Search code examples
rlistdplyrdatatabledata.table

How to Filter Data Table Rows with condition on column of Type list() in R


I have a data.table which looks something like this (showing just few columns out of many) -

Id Period Product
1000797366 2018-Q1 UG10000-WISD
1000797366 2018-Q1 NX11100, UG10000-WISD, UG12210
1000797366 2018-Q1 UG10000-WISD, UG12210
1000797366 2018-Q1 UG10000-WISD, UG12210
1000797366 2018-Q1 UG12210
1000797366 2018-Q1 NX11100
1000797366 2018-Q1 NX11100

Here the column "Product" is of type list() as I've to keep it this way for some later usage.

But I am facing a problem while filtering the rows based on a condition on Product column.

What I want is to filter all rows where value of product can be any of this vector c("UG12210","UG10000-WISD") along-with other filer such as Period in c("2018-Q1").

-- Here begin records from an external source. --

import Mathlib.Analysis.InnerProductSpace.Positive
import Mathlib.Analysis.InnerProductSpace.Adjoint
import Mathlib.Analysis.InnerProductSpace.StarOrder
import HarnessLib

/-!
# Barrier: the «positive-operator cutoff» route to semi-local Weil positivity needs the ratio of local factors to be INNER — and it is not (Connes–Consani 2019/2021, «The scaling Hamiltonian», §3)

Barrier catalogue `Literature/Barriers/RiemannHypothesis/` (D-0021), entry `SemilocalCutoffInnerCriterion`
(namespace `Literature.Barriers.RiemannHypothesis`; the catalogued declaration is `SemilocalCutoffInnerCriterion`,
PROVED outright as `SemilocalCutoffInnerCriterion_holds` from `innerCriterion_tfae`). Everything in this file is a
THEOREM (pure operator theory on a complex Hilbert space); the one `def … : Prop` is discharged in the file, so there
is no named fact, and nothing here bears on the truth of RH.

## The technique (X.-J. Li's 2019 attempt, as analysed by Connes–Consani)

Connes–Consani, §3 (arXiv pp. 14–15): in the semi-local trace formula the sum of the local Weil terms
`Σ_{v ∈ S} ∫'_{ℚ_v^*} |w|^{1/2} |1-w|⁻¹ h(w) d*w` is a trace `Tr(ĥ₁ (½ u⁻¹ đu) ĥ₂)`, where `u = ∏_{v∈S} u_v`
is the unitary «ratio of local factors on the critical line», `F = 2P - 1` for the cutoff projection `P`,
and `đu := [F, u]` is the quantized differential (Def. 2.1, p. 10). «The idea of X.-J. Li is to replace
the operator `R_Λ = P̂_Λ P_Λ` by the positive operator `T = P 𝒫̂ P` … One gets … `T = P u* (1 - P) u P`.
One sees that Fact 3.1 [`Tr(AB) ≥ 0` for positive `A`, `B` with `AB` trace class] would imply [the Weil
inequality (3.1)] provided one could prove that `P u* (1-P) u P = -½ u⁻¹ đu`.» (p. 15)

## The obstruction (what this file vendors, AS PRINTED, and proves)

«LEMMA 3.4. Let `ℋ` be a Hilbert space, `u` a unitary operator and `F = 2P - 1`, where `P` is an
orthogonal projection. Then, with `đu := [F, u]`, the following three conditions are equivalent:
(i) `P u* (1 - P) u P = -½ u⁻¹ đu`; (ii) `u⁻¹ đu ≤ 0`; (iii) `P u = P u P`.» (p. 15) — PROVED below as
`innerCriterion_tfae` (with the three implications as separate theorems). «COROLLARY 3.5. … the
equivalent conditions of Lemma 3.4 hold if and only if `u*` is an inner function in the sense of
Beurling» (p. 15; the Hardy-space dictionary for `P` = the Hardy projection — not formalised here).
The arithmetic verdict (pp. 16–17): `u_p(z) = (1 - p^{-(1-z)})/(1 - p^{-z})` is holomorphic but
UNBOUNDED in `Re z > ½` («`∼ -p^{z-1}`, `z → ∞`») and the archimedean ratio `φ(z)` is unbounded there
(«`φ(20) ≈ 26.4562`»), so «none of the functions `u_v(s)*` fulfills the requirement of Corollary 3.5»;
and «FACT 3.6. The inequality (3.1) does not hold in general» (for `S = {∞}` it would force the
Riemann–Siegel angular function `θ` to be monotonic, «by looking at its graph … it is not the case»).

technique_class: semilocal-trace-formula positive-operator cutoff — prove Weil's inequality for the
  places `S` by writing `Σ_{v∈S} W_v(h₁ * h₁*)` as minus the trace of the manifestly positive operator
  `P u*(1-P) u P · ĥ₁ ĥ₁*` (Li 2019, unpublished; described in [ConnesConsani2021ScalingHamiltonian, §3]).
blocks: the identity `P u*(1-P) u P = -½ u⁻¹[F,u]` that the route needs — by `innerCriterion_tfae` it holds
  iff `P u = P u P` (the range of `P` is `u`-invariant), i.e. iff `u*` is inner
  [cite: ConnesConsani2021ScalingHamiltonian, Lemma 3.4 and Cor. 3.5 (arXiv:1910.14368 p. 15)].
because: for the ratios of local factors `u_p`, `u_∞` this invariance fails — they are not bounded in the
  half-plane `Re z > ½` [cite: ConnesConsani2021ScalingHamiltonian, §3 pp. 16–17 («none of the functions
  u_v(s)* fulfills the requirement of Corollary 3.5»)]; and the unconstrained inequality (3.1) is false
  already for `S = {∞}` [cite: ConnesConsani2021ScalingHamiltonian, Fact 3.6 (p. 17)].
evasions_known: impose the SUPPORT condition `supp g ⊂ (q^{-1/2}, q^{1/2})` and the two vanishing
  conditions `∫ h₁ x^{±1/2} d*x = 0` — the authors' own Conjecture 4.1 (p. 18) and programme («find a way
  to make use of the support condition», p. 21), carried out for `S = {∞}` in Connes–Consani, Selecta
  Math. 27 (2021) Thm 1 [cite: ConnesConsani2021, Thm. 1]; computer-assisted finite-section certificates
  (Yoshida 1992 Thm 1; the tree's `weilPositivityOn_log5half`) do not use the operator `T` at all.
scope_caveats: the printed no-go refutes ONE mechanism (the positive-operator identity) and the
  UNCONSTRAINED inequality (3.1); it says nothing against positivity statements that use the support
  and vanishing conditions (the authors: «a priori, the inequality (3.1) could still hold …», p. 17).
  Only Lemma 3.4 is formalised here; Cor. 3.5 (Beurling inner functions), the unboundedness of `u_p`,
  `φ` and Fact 3.6 (Riemann–Siegel `θ`) are cited, not proved. The 2019 manuscript of Li is not public;
  Li's arXiv:0807.0090 (2008; withdrawn v4; v5–v10 2024–2025) is a different, unrefereed text that
  print does not connect to this analysis.
status: established (J. Operator Theory 85 (2021) 259–278, refereed; Lemma 3.4 kernel-checked here).

## References

* [ConnesConsani2021ScalingHamiltonian] A. Connes, C. Consani, *The scaling Hamiltonian*,
  J. Operator Theory 85 (2021), no. 1, 259–278; doi:10.7900/jot.2019oct30.2265; arXiv:1910.14368
  (read: arXiv v1 pp. 2, 10, 13–18, 20–21; Def. 2.1, Lemma 2.4, Thm 2.5, Facts 3.1–3.3, Lemma 3.4,
  Cor. 3.5, Fact 3.6, Conj. 4.1).
* [ConnesConsani2021] A. Connes, C. Consani, *Weil positivity and trace formula, the archimedean
  place*, Selecta Math. (N.S.) 27 (2021) 77 (the `S = {∞}` evasion; cited only).
-/

noncomputable section
import Literature.NumberTheory.EllipticCurves.BSDSelmerSmithIsogenyTrickProofs
import Literature.NumberTheory.EllipticCurves.SelmerDivisiblePartIsogenyProofs
import Literature.NumberTheory.EllipticCurves.SelmerCorankControlCoinvariantsProofs
import HarnessLib

/-!
# Smith's isogeny trick on the tree's objects: Prop. 1.18 in the twist family, Thm. 1.7 from Thm. 1.17 (arXiv:2503.17619, §1.2)

A `…Proofs` companion (theorems only: no definition, no named fact, no instance) of
`Literature.NumberTheory.EllipticCurves.BSDSelmer` §bsd.S34 (`smith_selmerCorank_density`:
A. Smith, *The Birch and Swinnerton-Dyer conjecture implies Goldfeld's conjecture*,
arXiv:2503.17619 (2025), Thm. 1.1), continuing `BSDSelmerSmithIsogenyTrickProofs`.

That file proves the deduction "Thm. 1.17 for `E` and for `E₀` + Prop. 1.18 ⇒ Thm. 1.7" of §1.2
with the quantities `r_{φ,div}(E^d)` of Def. 1.16 replaced by arbitrary functions `a b : ℤ → ℕ`
constrained by the identity of Prop. 1.18 (hypothesis `h₁₈`). Since then the tree has acquired
the objects of Def. 1.16 (`SelmerPInftyIsogeny`: `φ_*` on `H¹(K, E[p^∞])`, `Sel_div`,
`selmerDivRank` = `r_{φ,div}`, and `Isogeny.twistDivRank φ d = r_{φ,div}(E^d)` through the twisted
isogeny `φ^d : E^d → E₀^d` of `IsogenyQuadraticTwistProofs`) and a proof of Prop. 1.18 for an
isogeny `φ : E → E'` of elliptic curves over a number field with `ψ ∘ φ = [p]`
(`SelmerDivisiblePartIsogenyProofs`: `Isogeny.selmerCorank_eq_divRank_add_divRank`, whose
docstring defers the application "to the twists `E^d`, `E₀^d` and the twisted isogenies at
`p = 2`" to this companion). This file makes the §1.2 deduction **concrete**:

* `Isogeny.quadraticTwist_quadraticTwist_apply_of_comp_eq_zsmul` — twisting isogenies is
  compatible with `ψ ∘ φ = [n]`: `ψ^d ∘ φ^d = [n]` (so the twist of the dual of a degree-`2`
  isogeny is again a "dual": `φ'^d ∘ φ^d = [2]`);
* `selmerCorankTwoInfty_quadraticTwist_eq_twistDivRank_add` — **Prop. 1.18 as printed**: for a
  `ℚ`-isogeny `φ : E → E₀` with `φ' ∘ φ = [2]` (`φ'` the dual of the degree-`2` isogeny `φ`) and
  `d ∈ ℤ ∖ {0}`, `r_{2^∞}(E^d) = r_{2^∞}(E₀^d) = r_{φ,div}(E^d) + r_{φ',div}(E₀^d)`;
* `twistDensity_selmerCorankTwoInfty_le_one_of_thm117` (Case IV shape) and `…_of_thm117₂`
  (Case V shape) — **the proof of Thm. 1.7 (§1.2, pp. 5–6 of the source)** with Prop. 1.18 now
  *used*, not assumed: the only hypotheses left are the printed conclusions of **Thm. 1.17** for
  `E` (with `φ`, resp. `φ₁, φ₂`) and for the isogenous curve(s) (with the dual isogenies), stated
  on the tree's `r_{2^∞}` (`selmerCorankTwoInfty`) and `r_{φ,div}(E^d)` (`Isogeny.twistDivRank`);
  the conclusion is "`r_{2^∞}(E^d) ≤ 1` for `100 %` of the squarefree `d`", the core of Thm. 1.7;
* `smith_selmerCorank_density_of_thm117`, `smith_selmerCorank_density_of_thm117₂` — hence,
  granted the Modularity Theorem and Monsky's `2`-parity congruence (the tree's route to the
  parity half of Thm. 1.1, `smith_selmerCorank_density_of_le_one`), Smith's Thm. 1.1
  (`smith_selmerCorank_density`) for `E` and for the isogenous curve(s).

Models. The twisted isogeny `Isogeny.quadraticTwist` is constructed in the tree for models with
`a₁ = a₃ = 0` (`WeierstrassCurve.IsCharNeTwoNF`), which covers Smith's `E : y² = x³ + ax + b`
(Notation 1.8, `E^d : y² = x³ + d²ax + d³b`); the statements below carry these instance
hypotheses. For other models of the same curves Thm. 1.1 transfers by
`smith_selmerCorank_density_iff_of_isIsogenous` / `smith_selmerCorank_density_smul_iff`.

Scope, stated plainly. Nothing here proves Thm. 1.17 (§§2–6 of the source: the modified
higher-Selmer machinery of [Smi22a], Thm. 2.4; Tamagawa ratios, §3; `2`-Selmer moments in grids,
§4; moments-to-ranks, §5), nothing here touches Cases I–II ([Smi22a]) or the case split of
Def. 1.6 ([Chil21] for Case V), and Thm. 1.1 itself remains the cited named fact
`smith_selmerCorank_density`. What the file settles is that, on the tree's definitions, Thm. 1.7
for a curve with a degree-`2` `ℚ`-isogeny is *exactly* as hard as the printed Thm. 1.17 for the
curve and its isogenous partner(s).

## References

* [arXiv250317619] A. Smith, *The Birch and Swinnerton-Dyer conjecture implies Goldfeld's
  conjecture*, arXiv:2503.17619 (2025): §1.1 (Def. 1.6, Thm. 1.7, Notation 1.8), §1.2 (Def. 1.16,
  Thm. 1.17, Prop. 1.18 with proof, proof of Thm. 1.7).
* [Smi22a] A. Smith, *The distribution of `ℓ^∞`-Selmer groups in degree `ℓ` twist families I*,
  arXiv:2207.05674 (2022).
* [Chil21] G. Chiloyan, Á. Lozano-Robledo, *A classification of isogeny-torsion graphs of
  `ℚ`-isogeny classes of elliptic curves*, Trans. London Math. Soc. 8 (2021), 1–34 (cited in the
  source, proof of Thm. 1.7, for "`E₀` is in Case IV").
* J. E. Cremona, *Algorithms for Modular Elliptic Curves*, 2nd ed. (1997), §3.9 (twisting commutes
  with isogenies). [CremonaAlgorithms1997]
-/

noncomputable section

open scoped Classical

universe u

/-! ## Twisting is compatible with `ψ ∘ φ = [n]` -/

namespace WeierstrassCurve.Isogeny

variable {F : Type u} [Field F] [NeZero (2 : F)] {V V' : WeierstrassCurve F} [V.IsCharNeTwoNF]
  [V'.IsCharNeTwoNF] {d : F}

So my output should look something like this -

Id Period Product
1000797366 2018-Q1 UG10000-WISD
1000797366 2018-Q1 NX11100, UG10000-WISD, UG12210
1000797366 2018-Q1 UG10000-WISD, UG12210
1000797366 2018-Q1 UG10000-WISD, UG12210
1000797366 2018-Q1 UG12210

But somehow this is not happening, I tried following conditions but none worked.

data_test[Period %in% c("2018-Q1") & is.element("UG12210",Product),]

data_test[Period %in% c("2018-Q1") & Product %in% c("UG12210"),]

Any leads on how it can be achieved will be of great help. Thanks!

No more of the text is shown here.